I always tell people that I'm a "fan of the Cubs", because I don't want to be associated with "Cubs fans" as a group.
By the way Emma, nice article.
I really enjoyed this. I have roughly the same sort of conflicted feelings on it. But then, the Cubs have been doing *so* well at the gate, regardless of the product that they put on the field and how much they charge for tickets, that it's hard to see them being motivated to invest the hundreds of millions of dollars, several obnoxious years and community goodwill that it would cost them to build a new stadium, even if it makes sense financially.
I love Wrigley, for all the reasons you mentioned. I think Wrigley is a park for true baseball fans. You know, the ones who actually spend the majority of the game with their butts in their seat instead of on the concourse for souveniers. Wrigley is old, and it wasn't built with the thought of entertaining fans. The game was supposed to do that. I like that, and if they moved the team to the suburb, to build some "amusement park" like most other teams in baseball, it would break my heart.
Well, also much better food and beer selections, but let's not get into that--I'm still bitter.
But at least you get drunks punching each other during Cubs-Sox games in either park.
I can't sit here and judge Cubs ownership if they want to move to a new stadium. But just because we're a capitalist country, does that mean we have to do everything to make more money?
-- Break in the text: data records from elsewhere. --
/-- (G4′∘B7 with FILE B's socket `sock_S6_langlandsDichotomy` plugged — `sorry`-tainted THROUGH THAT SOCKET ONLY; the remaining named inputs are the guarded T1c text at `ov`
and the Hecke dichotomy at `ov`.)  [cite: Rogawski1990, Thm. 14.5.1 (b) p. 238; §14.5 (14.5.1) p. 240] -/
theorem thm1451bSm_of_dichotomy_S6 (𝔨 : ComparisonKit L H μ) (ov : SpecOverride L) (h : 𝔨.IsPinned ν Tinf νH νG νGi νqi νHi)
    (hanis : IsAnisotropic L H) (hherm : IsHermitianCM L H)
    (hνG : ∀ v, (νG v).IsHaarMeasure) (hK : ∀ v : HeightOneSpectrum (𝓞 ↥(maximalRealSubfield L)), νG v (UnitaryGroup.cmLocalIntegralLevel L 3 H v : Set (GpLocal L H v)) = 1)
    (hνH : ∀ v, (νH v).IsHaarMeasure)
    (hKH : ∀ v : HeightOneSpectrum (𝓞 ↥(maximalRealSubfield L)),
      νH v (((UnitaryGroup.cmLocalIntegralLevel L 2 (Matrix.of fun i j : Fin 2 => if i.val + j.val + 1 = 2 then (1 : L) else 0) v).prod
          (UnitaryGroup.cmLocalIntegralLevel L 1 (Matrix.of fun i j : Fin 1 => if i.val + j.val + 1 = 1 then (1 : L) else 0) v) :
            Subgroup (HLocal L v)) : Set (HLocal L v)) = 1)
    (ha : 𝔨.SimpleTraceFormula) (hc : QuasiSplitStableTFSm 𝔨 ov) (hV : HeckeDichotomyOv 𝔨 ov) :
    ∀ (f' : TestGp L H) (f : TestG L) (fH : TestH L), 𝔨.Smooth f' → 𝔨.Matches f' f fH →
      𝔨.traceGp f' = ov.SθG f + (1 / 2 : ℂ) * ov.SθH fH :=
  thm1451bSm_of_dichotomy 𝔨 ov h hanis hherm hνG hK hνH hKH ha hc hV sock_S6_langlandsDichotomy

end PinnedBridge

/-! ## §AS (ED. 3) THE ARTHUR-SIMPLE OVERRIDE — Q-S1 of record: transfers cuspidal at ≥ 2 places ⇒ NO `M`-terms; body = R90-C14-plan's SHEET
`S6_A_ed3_arthurSimple.v1.R90-C14-plan-g0.lean` b7edd0e2f4f4076e ll. 26–176 VERBATIM [Rogawski1990, §14.5 p. 240; (14.5.1) pp. 240–241; Thm. 14.6.1 p. 241] -/

section ArthurSimple

variable (𝔨 : ComparisonKit L H μ) (PacketG PacketH : Type) (nG : PacketG → ℂ) (nH : PacketH → ℂ)
  (trG : PacketG → TestG L → ℂ) (trH : PacketH → TestH L → ℂ)
/-! ### The theorem -/

omit [DecidableEq β] [Fintype β] in
/-- **`Cor_P ≥ 0` for `k ≥ 3` pairwise co-covering generators** (none equal to `univ`). [this work] -/
theorem corP_coCover_nonneg (G : Finset (Finset γ)) (hk : 3 ≤ G.card) (hco : ∀ g ∈ G, ∀ g' ∈ G, g ≠ g' → g ∪ g' = univ)
    (hnu : ∀ g ∈ G, g ≠ univ) (P : Finset (Finset γ)) (hP : ∀ t, t ∈ P ↔ ∃ g ∈ G, g ⊆ t)
    {A B : Finset (Finset γ)} (hA : IsUpperSet (A : Set (Finset γ))) (hB : IsUpperSet (B : Set (Finset γ))) : 0 ≤ corP P A B := by
  have hG : G.Nonempty := card_pos.1 (by omega)
  have hsum := sum_corP_upGen_eq G hco hG P hP A B
  have hC : ∀ g ∈ G, 0 ≤ corP (upGen g) A B := fun g _ => corP_upGen_nonneg g hA hB
  have hk3 : (3 : ℤ) ≤ G.card := by exact_mod_cast hk
  have hk1 : (0 : ℤ) ≤ (G.card : ℤ) - 1 := by linarith
  by_cases htriv : (univ : Finset γ) ∈ A ∧ (∅ : Finset γ) ∉ A ∧ (univ : Finset γ) ∈ B ∧ (∅ : Finset γ) ∉ B
  swap
  · -- trivial rows: the top sign product is `≤ 0`
    have hs : sgnDiff A (refl A) univ * sgnDiff B (refl B) univ ≤ 0 := by
      have e0A : (∅ : Finset γ) ∈ A → (univ : Finset γ) ∈ A := fun h => hA (empty_subset _) h
      have e0B : (∅ : Finset γ) ∈ B → (univ : Finset γ) ∈ B := fun h => hB (empty_subset _) h
      unfold sgnDiff
      simp only [mem_refl, compl_univ]
      by_cases a1 : (univ : Finset γ) ∈ A <;> by_cases a0 : (∅ : Finset γ) ∈ A <;> by_cases b1 : (univ : Finset γ) ∈ B <;>
        by_cases b0 : (∅ : Finset γ) ∈ B <;> (simp [a1, a0, b1, b0] at htriv ⊢; try tauto)
    have := sum_nonneg hC
    nlinarith
  obtain ⟨hWA, h0A, hWB, h0B⟩ := htriv
  have hs1 : sgnDiff A (refl A) univ * sgnDiff B (refl B) univ = 1 := by
    unfold sgnDiff; simp [mem_refl, compl_univ, hWA, hWB, h0A, h0B]
  rw [hs1, mul_one] at hsum
  suffices hmain : (G.card : ℤ) - 1 ≤ ∑ g ∈ G, corP (upGen g) A B by linarith
  -- the facts
  have F1 : ∀ g ∈ G, g ∈ A → g ∈ B → 1 ≤ corP (upGen g) A B := by
    intro g _ hgA hgB
    have h := card_le_corP_upGen hA hB (S := {g}) (singleton_subset_iff.2
      (mem_rearr le_rfl hgA (by rw [sdiff_self]; exact h0A) hgB (by rw [sdiff_self]; exact h0B)))
    rwa [card_singleton] at h
  have F3 : ∀ g ∈ G, univ \ g ∉ A → univ \ g ∉ B → 1 ≤ corP (upGen g) A B := by
    intro g _ hpA hpB
    have h := card_le_corP_upGen hA hB (S := {univ}) (singleton_subset_iff.2 (mem_rearr (subset_univ g) hWA hpA hWB hpB))
    rwa [card_singleton] at h
  have hsub : ∀ g ∈ G, ∀ g' ∈ G, g ≠ g' → univ \ g ⊆ g' := by
    intro g hg g' hg' hne x hx
    rw [mem_sdiff] at hx
    have : x ∈ g ∪ g' := by rw [hco g hg g' hg' hne]; exact mem_univ x
    rcases mem_union.1 this with h' | h'
    · exact absurd h' hx.2
    · exact h'
  have F2A : ∀ g ∈ G, ∀ g' ∈ G, g ≠ g' → univ \ g ∈ A → g' ∈ A := fun g hg g' hg' hne h => hA (hsub g hg g' hg' hne) h
  have F2B : ∀ g ∈ G, ∀ g' ∈ G, g ≠ g' → univ \ g ∈ B → g' ∈ B := fun g hg g' hg' hne h => hB (hsub g hg g' hg' hne) h
  have F4 : ∀ g ∈ G, g ∈ A → univ \ g ∉ B → 1 ≤ corP (upGen g) A B := fun g _ hgA hpB => one_le_corP_upGen_of_mem hA hB hgA hpB hWB h0A
  have F4' : ∀ g ∈ G, g ∈ B → univ \ g ∉ A → 1 ≤ corP (upGen g) A B := by
    intro g _ hgB hpA; rw [corP_comm]; exact one_le_corP_upGen_of_mem hB hA hgB hpA hWA h0B
  have R2 : ∀ g ∈ G, g ∈ A → g ∈ B → univ \ g ∉ A → univ \ g ∉ B → 2 ≤ corP (upGen g) A B := by
    intro g hg hgA hgB hpA hpB
    have hsub2 : ({g, univ} : Finset (Finset γ)) ⊆ upGen g ∩ (A \ loTr g A) ∩ (B \ loTr g B) := by
      intro s hs
      rw [mem_insert, mem_singleton] at hs
      rcases hs with rfl | rfl
      · exact mem_rearr le_rfl hgA (by rw [sdiff_self]; exact h0A) hgB (by rw [sdiff_self]; exact h0B)
      · exact mem_rearr (subset_univ _) hWA hpA hWB hpB
    have h := card_le_corP_upGen hA hB hsub2
    rwa [card_pair (hnu g hg)] at h
  -- profile of a 'bad' generator (`C = 0`): `p ∈ A, g ∉ A, g ∈ B? ...`; we only need the following consequence:
  -- bad g ⟹ (p_g ∈ A ∧ g ∉ A ∧ p_g ∉ B) ∨ (p_g ∈ B ∧ g ∉ B ∧ p_g ∉ A) ∨ (p_g ∈ A ∧ p_g ∈ B)
  have bad : ∀ g ∈ G, corP (upGen g) A B = 0 →
      (univ \ g ∈ A ∧ g ∉ A ∧ univ \ g ∉ B) ∨ (univ \ g ∈ B ∧ g ∉ B ∧ univ \ g ∉ A) ∨ (univ \ g ∈ A ∧ univ \ g ∈ B) := by
    intro g hg h0
    by_cases hpA : univ \ g ∈ A <;> by_cases hpB : univ \ g ∈ B
    · exact Or.inr (Or.inr ⟨hpA, hpB⟩)
    · refine Or.inl ⟨hpA, fun hgA => ?_, hpB⟩
      linarith [F4 g hg hgA hpB]
    · refine Or.inr (Or.inl ⟨hpB, fun hgB => ?_, hpA⟩)
      linarith [F4' g hg hgB hpA]
    · linarith [F3 g hg hpA hpB]
  -- Σ over G with one point removed
  have sum_ge_of_one : ∀ i ∈ G, (∀ g ∈ G, g ≠ i → 1 ≤ corP (upGen g) A B) → (G.card : ℤ) - 1 ≤ ∑ g ∈ G, corP (upGen g) A B := by
    intro i hi hrest
    rw [← Finset.add_sum_erase G _ hi]
    have h1 : ∑ g ∈ G.erase i, (1 : ℤ) ≤ ∑ g ∈ G.erase i, corP (upGen g) A B :=
      sum_le_sum fun g hg => hrest g (mem_of_mem_erase hg) (ne_of_mem_erase hg)
    rw [sum_const, nsmul_eq_mul, mul_one, card_erase_of_mem hi] at h1
    have hc : ((G.card - 1 : ℕ) : ℤ) = (G.card : ℤ) - 1 := by
      have : 1 ≤ G.card := by omega
      push_cast [Nat.cast_sub this]; ring
    rw [hc] at h1
    linarith [hC i hi]
  -- case analysis on the number of bad generators
  by_cases hnone : ∀ g ∈ G, 1 ≤ corP (upGen g) A B
  · obtain ⟨i, hi⟩ := hG
    exact sum_ge_of_one i hi (fun g hg _ => hnone g hg)
  push Not at hnone
  obtain ⟨i, hi, hCi⟩ := hnone
  have hCi0 : corP (upGen i) A B = 0 := le_antisymm (by linarith) (hC i hi)
  by_cases hone : ∀ g ∈ G, g ≠ i → 1 ≤ corP (upGen g) A B
  · exact sum_ge_of_one i hi hone
  push Not at hone
  obtain ⟨j, hj, hji, hCj⟩ := hone
  have hCj0 : corP (upGen j) A B = 0 := le_antisymm (by linarith) (hC j hj)
  -- two bad generators `i ≠ j`: derive their profile
  have hij : i ≠ j := fun h => hji h.symm
  have key : ∀ {a b : Finset γ}, a ∈ G → b ∈ G → a ≠ b → corP (upGen a) A B = 0 → corP (upGen b) A B = 0 →
      ¬ (univ \ a ∈ A ∧ univ \ a ∈ B) := by
    intro a b ha hb hne h0a h0b ⟨hpA, hpB⟩
    have hbA := F2A a ha b hb hne hpA
    have hbB := F2B a ha b hb hne hpB
    linarith [F1 b hb hbA hbB]
  -- profiles: each of i, j has its `p` in exactly one of A, B, and not the same one
  have pi := bad i hi hCi0
  have pj := bad j hj hCj0
  have npi := key hi hj hij hCi0 hCj0
  have npj := key hj hi hji hCj0 hCi0
  -- every other generator has `C ≥ 2`
  have others : ∀ l ∈ G, l ≠ i → l ≠ j → 2 ≤ corP (upGen l) A B := by
    intro l hl hli hlj
    rcases pi with ⟨hpiA, hgiA, hpiB⟩ | ⟨hpiB, hgiB, hpiA⟩ | hboth
    · -- p_i ∈ A: then g_j ∈ A, so bad j must have p_j ∈ B (and p_j ∉ A)
      have hgjA := F2A i hi j hj hij hpiA
      rcases pj with ⟨hpjA, _, _⟩ | ⟨hpjB, hgjB, hpjA⟩ | hboth'
      · exact absurd (F2A j hj i hi hji hpjA) hgiA
      · have hlA := F2A i hi l hl (Ne.symm hli) hpiA
        have hlB := F2B j hj l hl (Ne.symm hlj) hpjB
        have hplA : univ \ l ∉ A := fun h => hgiA (F2A l hl i hi hli h)
        have hplB : univ \ l ∉ B := fun h => hgjB (F2B l hl j hj hlj h)
        exact R2 l hl hlA hlB hplA hplB
      · exact absurd hboth' npj
    · have hgjB := F2B i hi j hj hij hpiB
      rcases pj with ⟨hpjA, hgjA, hpjB'⟩ | ⟨hpjB, _, _⟩ | hboth'
      · have hlB := F2B i hi l hl (Ne.symm hli) hpiB
        have hlA := F2A j hj l hl (Ne.symm hlj) hpjA
        have hplB : univ \ l ∉ B := fun h => hgiB (F2B l hl i hi hli h)
        have hplA : univ \ l ∉ A := fun h => hgjA (F2A l hl j hj hlj h)
        exact R2 l hl hlA hlB hplA hplB
      · exact absurd (F2B j hj i hi hji hpjB) hgiB
      · exact absurd hboth' npj
    · exact absurd hboth npi
  -- sum ≥ 2(k−2) ≥ k−1
  have hsplit : ∑ g ∈ G, corP (upGen g) A B
      = corP (upGen i) A B + (corP (upGen j) A B + ∑ g ∈ (G.erase i).erase j, corP (upGen g) A B) := by
    rw [← Finset.add_sum_erase G _ hi, ← Finset.add_sum_erase (G.erase i) _ (mem_erase.2 ⟨hji, hj⟩)]
  have h2 : ∑ g ∈ (G.erase i).erase j, (2 : ℤ) ≤ ∑ g ∈ (G.erase i).erase j, corP (upGen g) A B :=
    sum_le_sum fun g hg => others g (mem_of_mem_erase (mem_of_mem_erase hg)) (ne_of_mem_erase (mem_of_mem_erase hg)) (ne_of_mem_erase hg)
  rw [sum_const, nsmul_eq_mul, card_erase_of_mem (mem_erase.2 ⟨hji, hj⟩), card_erase_of_mem hi] at h2
  have hc : ((G.card - 1 - 1 : ℕ) : ℤ) = (G.card : ℤ) - 2 := by
    have : 2 ≤ G.card := by omega
    omega
  rw [hc] at h2
  rw [hsplit, hCi0, hCj0]
  linarith
import Literature.NumberTheory.LFunctions.FeketePolyaKernelCertificatesResidueWrappers
import HarnessLib

/-!
# No real zero for real primitive characters of conductor `16517 ≤ q ≤ 16519`: the Fekete–Pólya rows, in the kernel

Topic `Literature/NumberTheory/LFunctions`; namespace `Literature.NumberTheory.LFunctions`. THEOREMS only (no
definition, no named fact, no `sorry`; standard axioms): one PUBLIC theorem **`noRealZero{Odd,Even}_fp_<q>`** per
fundamental discriminant `D`, `|D| = q ∈ [16517, 16519]`, that admits a Fekete–Pólya witness — for every primitive
quadratic `χ` mod `q` of the parity of `D` and every `σ ∈ (0, 1)`, `L(σ, χ) ≠ 0` (statement shape of the
`interval_cases` bullets of the `NoRealZero{Odd,Even}…` range files, so a range assembly cites them by name).
Cell `parity-realchar`, kernel floor of the wide column (TARGET §2 row 19), Fekete–Pólya lane (seat prover-2).

Method: `FeketePolyaKernelCertificates{HigherOrder,ResidueTables,ResidueWrappers}.lean` — the iterated partial
sums of order `k` of the induced character `χ↑(q·w)` are non-negative over one period (`runOK` at order `2`,
`fpRun v q w k` at orders `3 … 12`, decided in the kernel; values of `χ` from the quadratic-residue bitsets of the
prime factors of the conductor — the factor list is part of each certificate, primality by `norm_num`),
hence `ℜL(σ, χ↑(q·w)) > 0` (Fekete–Pólya 1912 / MV §11.2.1 Exercise 7) and `L(σ, χ) ≠ 0` (positive Euler
factors, Exercise 8).  Witnesses `(w, k)` = the cheapest in the exact integer scan of this seat
(`HOME/parity-realchar-prover-2/fp-witnesses-6001-20000.tsv`; no kit).  1 characters in this file
(est. 10 kernel-s).  NOT covered here (no Fekete–Pólya witness with `w ≤ 40`, `q·w ≤ 4·10⁵`, `k ≤ 12`,
or deferred as too costly for this engine) — left to the truncation certificates of the companion lane:
`16517`† († = witness exists, deferred).

## References

* H. L. Montgomery, R. C. Vaughan, *Multiplicative Number Theory I*, CUP 2007, §9.3 Thm 9.13, §11.2.1
  Exercises 7–8. [MontgomeryVaughan2007]
* M. Fekete, G. Pólya, *Über ein Problem von Laguerre*, Rend. Circ. Mat. Palermo 34 (1912) 89–120. [FeketePolya1912]
-/

namespace Literature.NumberTheory.LFunctions

open FeketePolyaKernel

set_option maxHeartbeats 800000 in
/-- `D = -16519`: the odd character `(·/16519)` of conductor `16519` (`16519`: prime) — Fekete–Pólya witness of order `2` (`runOK`) along the primitive modulus; est. `10` kernel-s. [cite: MontgomeryVaughan2007, §11.2.1 Exercises 7 (g), 8] -/
theorem noRealZeroOdd_fp_16519 :
    ∀ χ : DirichletCharacter ℂ 16519, χ.IsQuadratic → χ.IsPrimitive → χ.Odd →
      ∀ σ : ℝ, 0 < σ → σ < 1 → χ.LFunction σ ≠ 0 :=
  good_odd_of_odd_r2 [16519] (by norm_num) (by decide) (by decide) 1 (by decide) (by decide +kernel)

end Literature.NumberTheory.LFunctions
Time is creating more and more of a cynic out of me. The NFL wants to add more games to their regular season. Why? The answer is money. Now all the 16 game season records will be shattered and that doesn't mean a thing to those that run the NFL.
Major League Baseball keeps adding more and more teams to the playoffs. Why? The answer is money, even though the playoffs continue to move in the direction where the best team is not recognized more and more often.
What's refreshing about Wrigley and Fenway is that as long as they're running, they maintain a sentimental value uncomparable to the rest of the stadiums in the league. The fact that they remain in use leaves me hope in a world that I am becoming increasingly cynical of.
Otherwise, wonderful article!
Of course, it was William Wrigley Jr. who hired the sportswriter William Veeck Sr. as club president. Unfortunately, both Wrigley and Veeck died within a year of each other in 1932-33. PK Wrigley took over the team and the Cubs started their long downward slide.
Wrigley Field is a dump - a giant urinal with a baseball field in the middle. And swaying at the stalls are thousands of half-drunken nitwits who know nothing about baseball.
Wrigley Field has been the only constant in over 100 years of Cub futility. That's no coincidence.